Introduction: Elegant Wooden Flash Drive
I've never liked the cases that most Flash Drives come in, they're bulky and vaguely ugly, and the nice looking ones tend to be way expensive. So I picked up a generic 8gb PNY Flash Drive from Staples (on sale! :D) for 11 bucks, with the intent of customizing it. This is what I came up with.
Step 1: Materials
Furring strip (or other thin wood, like 1/8" plywood)
Rotary tool (or full drill, if you're very careful!)
Sandpaper (large and small grit)
Step 2: Open the Flash Drive Case
Using a small flat-head screwdriver or an x-acto knife, pry open the flash drive case, being careful not to damage the PCB inside. The Flash Drive will be relatively safe outside of it's case, just grip it around the edges or on the USB connection and set it down somewhere safe.

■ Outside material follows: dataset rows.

import Summits.Ventures.DiscreteObjects.Hadamard.AutomorphismTransfer668B
import Summits.Ventures.DiscreteObjects.Hadamard.PrimeOrderFixedSubstructure

/-!
# Hadamard 668 census, family F12 — how many rows an automorphism of order 83, 41, 37 of H(668) fixes (kernel)

Framing: lottery ticket; floor = certified bounds/negative ranges.

Cell pub-namedobj (venture DiscreteObjects), target (H), hadamard gen 6.  A packaged form of the transfer
(`transfer668`: from a signed-permutation automorphism of a Hadamard matrix of order `668` fixing row `r` and column `c` to the
`0/1` structure on `{i ≠ r} × {j ≠ c}` with both halves of the symmetric-design identities, the induced pair `(ρ, τ)`, and the
dictionary `ρ x = x ↔ π x = x`), the count `#{i | π i = i} = #{x | ρ x = x} + 1` (`card_fixed_eq_succ`), and the corollaries of
`PrimeOrderFixedSubstructure`: a signed-permutation automorphism `(π, κ, d, e)` of a Hadamard matrix of order `668` with
`π^p = κ^p = 1`, `(π, κ) ≠ (1, 1)` has **exactly `4` fixed rows and `4` fixed columns if `p = 83`, exactly `12` and `12` if
`p = 41`, exactly `2` and `2` if `p = 37`** (`hadamard668_fixedRows_83/41/37`; 'fixed row' = `π i = i`, the sign being `+`
automatically is not asserted).  Ours, not literature; no `sorry`.
-/

open Finset BigOperators Matrix

namespace Summit.Ventures.DiscreteObjects.Hadamard

open Literature.Combinatorics.Designs.GoethalsSeidel (IsHadamardMatrix)

variable {ι : Type*} [Fintype ι] [DecidableEq ι]

/-- fixed points of `π` versus fixed points of its restriction to `{i // i ≠ r}` when `π r = r` -/
lemma card_fixed_eq_succ (π : Equiv.Perm ι) (r : ι) (hr : π r = r) (hπr : ∀ i, π i ≠ r ↔ i ≠ r) :
    (univ.filter fun i => π i = i).card = (univ.filter fun x : {i // i ≠ r} => π.subtypePerm hπr x = x).card + 1 := by
  have key : (univ.filter fun i => π i = i) =
      insert r ((univ.filter fun x : {i // i ≠ r} => π.subtypePerm hπr x = x).map (Function.Embedding.subtype _)) := by
    ext i
    constructor
    · intro hi
      rw [Finset.mem_filter] at hi
      rw [Finset.mem_insert, Finset.mem_map]
      by_cases hir : i = r
      · exact Or.inl hir
      · right
        refine ⟨⟨i, hir⟩, ?_, rfl⟩
        rw [Finset.mem_filter]
        exact ⟨Finset.mem_univ _, Subtype.ext hi.2⟩
    · intro hi
      rw [Finset.mem_insert, Finset.mem_map] at hi
      rw [Finset.mem_filter]
      refine ⟨Finset.mem_univ _, ?_⟩
      rcases hi with h | ⟨x, hx, hxi⟩
      · rw [h, hr]
      · rw [Finset.mem_filter] at hx
        have e := congrArg Subtype.val hx.2
        rw [Equiv.Perm.subtypePerm_apply] at e
        rw [← hxi]
        exact e
  have hnot : r ∉ (univ.filter fun x : {i // i ≠ r} => π.subtypePerm hπr x = x).map (Function.Embedding.subtype _) := by
    intro h
    rw [Finset.mem_map] at h
    obtain ⟨x, -, hx⟩ := h
    exact x.2 hx
  rw [key, Finset.card_insert_of_notMem hnot, Finset.card_map]

/-- **Packaged transfer.**  From a signed automorphism of a Hadamard matrix of order `668` with `π^p = κ^p = 1`, `π ≠ 1`,
`π r = r`, `κ c = c`: the `0/1` structure `inc H r c` on `{i ≠ r} × {j ≠ c}` with row/column sums `333`, distinct-row/column
products `166`, `667 + 667` elements, the induced automorphism pair with `p`-th powers `1`, a moved point, and the fixed-point
dictionaries. -/
theorem transfer668 {H : Matrix ι ι ℤ} {r c : ι} (hH : IsHadamardMatrix H) (hι : Fintype.card ι = 668) (p : ℕ)
    (π κ : Equiv.Perm ι) (d e : ι → ℤ) (haut : IsSignedAut H π κ d e)
    (hπ : π ^ p = 1) (hκ : κ ^ p = 1) (hne : π ≠ 1) (hr : π r = r) (hc : κ c = c) :
    ∃ (hπr : ∀ i, π i ≠ r ↔ i ≠ r) (hκc : ∀ j, κ j ≠ c ↔ j ≠ c),
      (∀ (x : {i // i ≠ r}) (y : {j // j ≠ c}), inc H r c x.1 y.1 = 0 ∨ inc H r c x.1 y.1 = 1) ∧
      (∀ x : {i // i ≠ r}, ∑ y : {j // j ≠ c}, inc H r c x.1 y.1 = 333) ∧
      (∀ x x' : {i // i ≠ r}, x ≠ x' → ∑ y : {j // j ≠ c}, inc H r c x.1 y.1 * inc H r c x'.1 y.1 = 166) ∧
      (∀ y : {j // j ≠ c}, ∑ x : {i // i ≠ r}, inc H r c x.1 y.1 = 333) ∧
      (∀ y y' : {j // j ≠ c}, y ≠ y' → ∑ x : {i // i ≠ r}, inc H r c x.1 y.1 * inc H r c x.1 y'.1 = 166) ∧
      Fintype.card {i // i ≠ r} = 667 ∧ Fintype.card {j // j ≠ c} = 667 ∧
      (∀ (x : {i // i ≠ r}) (y : {j // j ≠ c}), inc H r c (π.subtypePerm hπr x).1 (κ.subtypePerm hκc y).1 = inc H r c x.1 y.1) ∧
      (π.subtypePerm hπr : Equiv.Perm {i // i ≠ r}) ^ p = 1 ∧ (κ.subtypePerm hκc : Equiv.Perm {j // j ≠ c}) ^ p = 1 ∧
      (∃ x₀ : {i // i ≠ r}, (π.subtypePerm hπr : Equiv.Perm {i // i ≠ r}) x₀ ≠ x₀) := by
  have hπr : ∀ i, π i ≠ r ↔ i ≠ r := by
    intro i
    constructor
    · intro h hi; exact h (by rw [hi, hr])
    · intro h hi; exact h (π.injective (by rw [hi, hr]))
  have hκc : ∀ j, κ j ≠ c ↔ j ≠ c := by
    intro j
    constructor
    · intro h hj; exact h (by rw [hj, hc])
    · intro h hj; exact h (κ.injective (by rw [hj, hc]))
  refine ⟨hπr, hκc, fun x y => inc_01 x.1 y.1, ?_, ?_, ?_, ?_, ?_, ?_, ?_, ?_, ?_, ?_⟩
  · intro x
    rw [sum_subtype_ne (fun j => inc H r c x.1 j) c, inc_rowsum_full hH hι x.2, inc_col hH]
    norm_num
  · intro x x' hxx'
    have hne' : x.1 ≠ x'.1 := fun h => hxx' (Subtype.ext h)
    rw [sum_subtype_ne (fun j => inc H r c x.1 j * inc H r c x'.1 j) c, inc_pair_full hH hι x.2 x'.2 hne',
      inc_col hH, inc_col hH]
    norm_num
  · intro y
    rw [sum_subtype_ne (fun i => inc H r c i y.1) r, inc_colsum_full hH hι y.2]
    have : inc H r c r y.1 = 1 := by unfold inc; rw [if_pos (nrm_row hH y.1)]
    rw [this]; norm_num
  · intro y y' hyy'
    have hne' : y.1 ≠ y'.1 := fun h => hyy' (Subtype.ext h)
    rw [sum_subtype_ne (fun i => inc H r c i y.1 * inc H r c i y'.1) r, inc_cpair_full hH hι y.2 y'.2 hne']
    have e1 : inc H r c r y.1 = 1 := by unfold inc; rw [if_pos (nrm_row hH y.1)]
    have e2 : inc H r c r y'.1 = 1 := by unfold inc; rw [if_pos (nrm_row hH y'.1)]
    rw [e1, e2]; norm_num
  · rw [card_subtype_ne', hι]
  · rw [card_subtype_ne', hι]
  · intro x y
    exact inc_aut haut hr hc x.1 y.1
  · ext x
    simp [Equiv.Perm.subtypePerm_pow, hπ]
  · ext y
    simp [Equiv.Perm.subtypePerm_pow, hκ]
  · obtain ⟨i₀, hi₀⟩ : ∃ i, π i ≠ i := by
      by_contra h
      exact hne (Equiv.ext fun i => not_not.mp (not_exists.mp h i))
    have hi₀r : i₀ ≠ r := fun h => hi₀ (by rw [h, hr])
    refine ⟨⟨i₀, hi₀r⟩, ?_⟩
    intro h
    apply hi₀
    have := congrArg Subtype.val h
    simpa using this

/-- fixed row and column of a nontrivial signed automorphism of odd prime order `p ∤ 668`, with `π ≠ 1` -/
private lemma fixed_row_col {H : Matrix ι ι ℤ} (hH : IsHadamardMatrix H) (hι : Fintype.card ι = 668) (p : ℕ)
    (hp : p.Prime) (hpd : ¬ p ∣ 668) (hodd : Odd p)
    (π κ : Equiv.Perm ι) (d e : ι → ℤ) (haut : IsSignedAut H π κ d e)
    (hπ : π ^ p = 1) (hκ : κ ^ p = 1) (hne : π ≠ 1 ∨ κ ≠ 1) :
    π ≠ 1 ∧ (∃ r, π r = r) ∧ (∃ c, κ c = c) := by
  have hcard : (Fintype.card ι : ℤ) ≠ 0 := by rw [hι]; norm_num
  have hπ1 : π ≠ 1 := by
    rcases hne with h | h
    · exact h
    · intro hπ1
      apply h
      rw [hπ1] at haut
      exact signedAut_snd_eq_one H hH hcard haut hodd hκ
  have hnd : ¬ p ∣ Fintype.card ι := by rw [hι]; exact hpd
  haveI : Fact p.Prime := ⟨hp⟩
  exact ⟨hπ1, Equiv.Perm.exists_fixed_point_of_prime (n := 1) hnd (σ := π) (by rw [pow_one]; exact hπ),
    Equiv.Perm.exists_fixed_point_of_prime (n := 1) hnd (σ := κ) (by rw [pow_one]; exact hκ)⟩

/-- **Order 83: exactly 4 fixed rows and 4 fixed columns.** -/
theorem hadamard668_fixedRows_83 {H : Matrix ι ι ℤ} (hH : IsHadamardMatrix H) (hι : Fintype.card ι = 668)
    (π κ : Equiv.Perm ι) (d e : ι → ℤ) (haut : IsSignedAut H π κ d e)
    (hπ : π ^ 83 = 1) (hκ : κ ^ 83 = 1) (hne : π ≠ 1 ∨ κ ≠ 1) :
    (univ.filter fun i => π i = i).card = 4 ∧ (univ.filter fun j => κ j = j).card = 4 := by
  obtain ⟨hπ1, ⟨r, hr⟩, ⟨c, hc⟩⟩ :=
    fixed_row_col hH hι 83 (by norm_num) (by norm_num) (by decide) π κ d e haut hπ hκ hne
  obtain ⟨hπr, hκc, h01, hrow, hpair, hcol, hcpair, hP, hB, hN, hρ, hτ, x₀, hx₀⟩ :=
    transfer668 hH hι 83 π κ d e haut hπ hκ hπ1 hr hc
  have h := fixedSubstructure_83 (fun (x : {i // i ≠ r}) (y : {j // j ≠ c}) => inc H r c x.1 y.1) h01 hrow hpair hcol
    hcpair hP hB (π.subtypePerm hπr) (κ.subtypePerm hκc) hN hρ hτ x₀ hx₀
  constructor
  · rw [card_fixed_eq_succ π r hr hπr, h.2.1]
  · rw [card_fixed_eq_succ κ c hc hκc, h.1.1]

/-- **Order 41: exactly 12 fixed rows and 12 fixed columns.** -/
theorem hadamard668_fixedRows_41 {H : Matrix ι ι ℤ} (hH : IsHadamardMatrix H) (hι : Fintype.card ι = 668)
    (π κ : Equiv.Perm ι) (d e : ι → ℤ) (haut : IsSignedAut H π κ d e)
    (hπ : π ^ 41 = 1) (hκ : κ ^ 41 = 1) (hne : π ≠ 1 ∨ κ ≠ 1) :
    (univ.filter fun i => π i = i).card = 12 ∧ (univ.filter fun j => κ j = j).card = 12 := by
  obtain ⟨hπ1, ⟨r, hr⟩, ⟨c, hc⟩⟩ :=
    fixed_row_col hH hι 41 (by norm_num) (by norm_num) (by decide) π κ d e haut hπ hκ hne
  obtain ⟨hπr, hκc, h01, hrow, hpair, hcol, hcpair, hP, hB, hN, hρ, hτ, x₀, hx₀⟩ :=
    transfer668 hH hι 41 π κ d e haut hπ hκ hπ1 hr hc
  have h := fixedSubstructure_41 (fun (x : {i // i ≠ r}) (y : {j // j ≠ c}) => inc H r c x.1 y.1) h01 hrow hpair hcol
    hcpair hP hB (π.subtypePerm hπr) (κ.subtypePerm hκc) hN hρ hτ x₀ hx₀
  constructor
  · rw [card_fixed_eq_succ π r hr hπr, h.2.1]
  · rw [card_fixed_eq_succ κ c hc hκc, h.1.1]

/-- **Order 37: exactly 2 fixed rows and 2 fixed columns.** -/
theorem hadamard668_fixedRows_37 {H : Matrix ι ι ℤ} (hH : IsHadamardMatrix H) (hι : Fintype.card ι = 668)
    (π κ : Equiv.Perm ι) (d e : ι → ℤ) (haut : IsSignedAut H π κ d e)
    (hπ : π ^ 37 = 1) (hκ : κ ^ 37 = 1) (hne : π ≠ 1 ∨ κ ≠ 1) :
    (univ.filter fun i => π i = i).card = 2 ∧ (univ.filter fun j => κ j = j).card = 2 := by
  obtain ⟨hπ1, ⟨r, hr⟩, ⟨c, hc⟩⟩ :=
    fixed_row_col hH hι 37 (by norm_num) (by norm_num) (by decide) π κ d e haut hπ hκ hne
  obtain ⟨hπr, hκc, h01, hrow, hpair, hcol, hcpair, hP, hB, hN, hρ, hτ, x₀, hx₀⟩ :=
    transfer668 hH hι 37 π κ d e haut hπ hκ hπ1 hr hc
  have h := fixedSubstructure_37 (fun (x : {i // i ≠ r}) (y : {j // j ≠ c}) => inc H r c x.1 y.1) h01 hrow hpair hcol
    hcpair hP hB (π.subtypePerm hπr) (κ.subtypePerm hκc) hN hρ hτ x₀ hx₀
  constructor
  · rw [card_fixed_eq_succ π r hr hπr, h.2.1]
  · rw [card_fixed_eq_succ κ c hc hκc, h.1.1]

end Summit.Ventures.DiscreteObjects.Hadamard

Step 3: Making the New Case: First Steps
Cut a strip out of the wood that is a little larger than the Flash Drive. Don't worry about making it perfect yet, that comes later. Put the strip in a vice and drill some holes into the top, being careful not to poke holes in the side. It's a little tricky, I broke the wood on my first few attempts. The best advice that I can give you is to just go slowly and carefully.
Step 4: Making the New Case: Hollowing
Once you've drilled your first holes, file out the wood between them with your pin file. Widen and shape the cavity until the Flash Drive will fit snugly. I used the Dremel to deepen and widen the cavity in the thickest parts, being extremely careful not to break the walls, as always. Use the files to flatten the walls of the cavity and create nice, sharp corners.
Step 5: Making It Look Nice
Now it's time to take off the excess wood. Using some very rough sandpaper, or an x-acto knife, or a saw (if you really have a lot of excess), grind (or cut) away at the edges until you have your desired width, then round out all of the corners and edges with sandpaper. If you used furring strip, you should have some extra wood on the bottom that you didn't hollow out. I cut an angle in this and drilled a hole for a keychain. After you have achieved your desired width and shape, take some fine grit sandpaper and go over all the edges again to make everything nice and smooth.
Step 6: Applying a Finish
I thought about staining the wood to give it a rich sort of look, but I didn't have any wood stain lying around and I decided against buying a new pot of it for such a small project. I ended up giving the case a couple coats of satin finish clear-coat polyurethane, which darkened it a bit, and will also help to protect the final product from damage. Some other neat ideas might be to paint it or to carve or burn a design into it.
Step 7: Final Step: Glue
Choose your favorite glue and pour it in! If you poked through the wall a bit, like I did a couple times, and if you didn't want to bother restarting (like me :p), I would recommend wood glue, because it will blend in with the outside of the case. Hot Glue, Shoe Goo, Epoxy, Elmer's, Gorilla Glue, will all work too, just pour it into the cavity, squelch the Flash Drive in, and wipe away the excess that gloops out.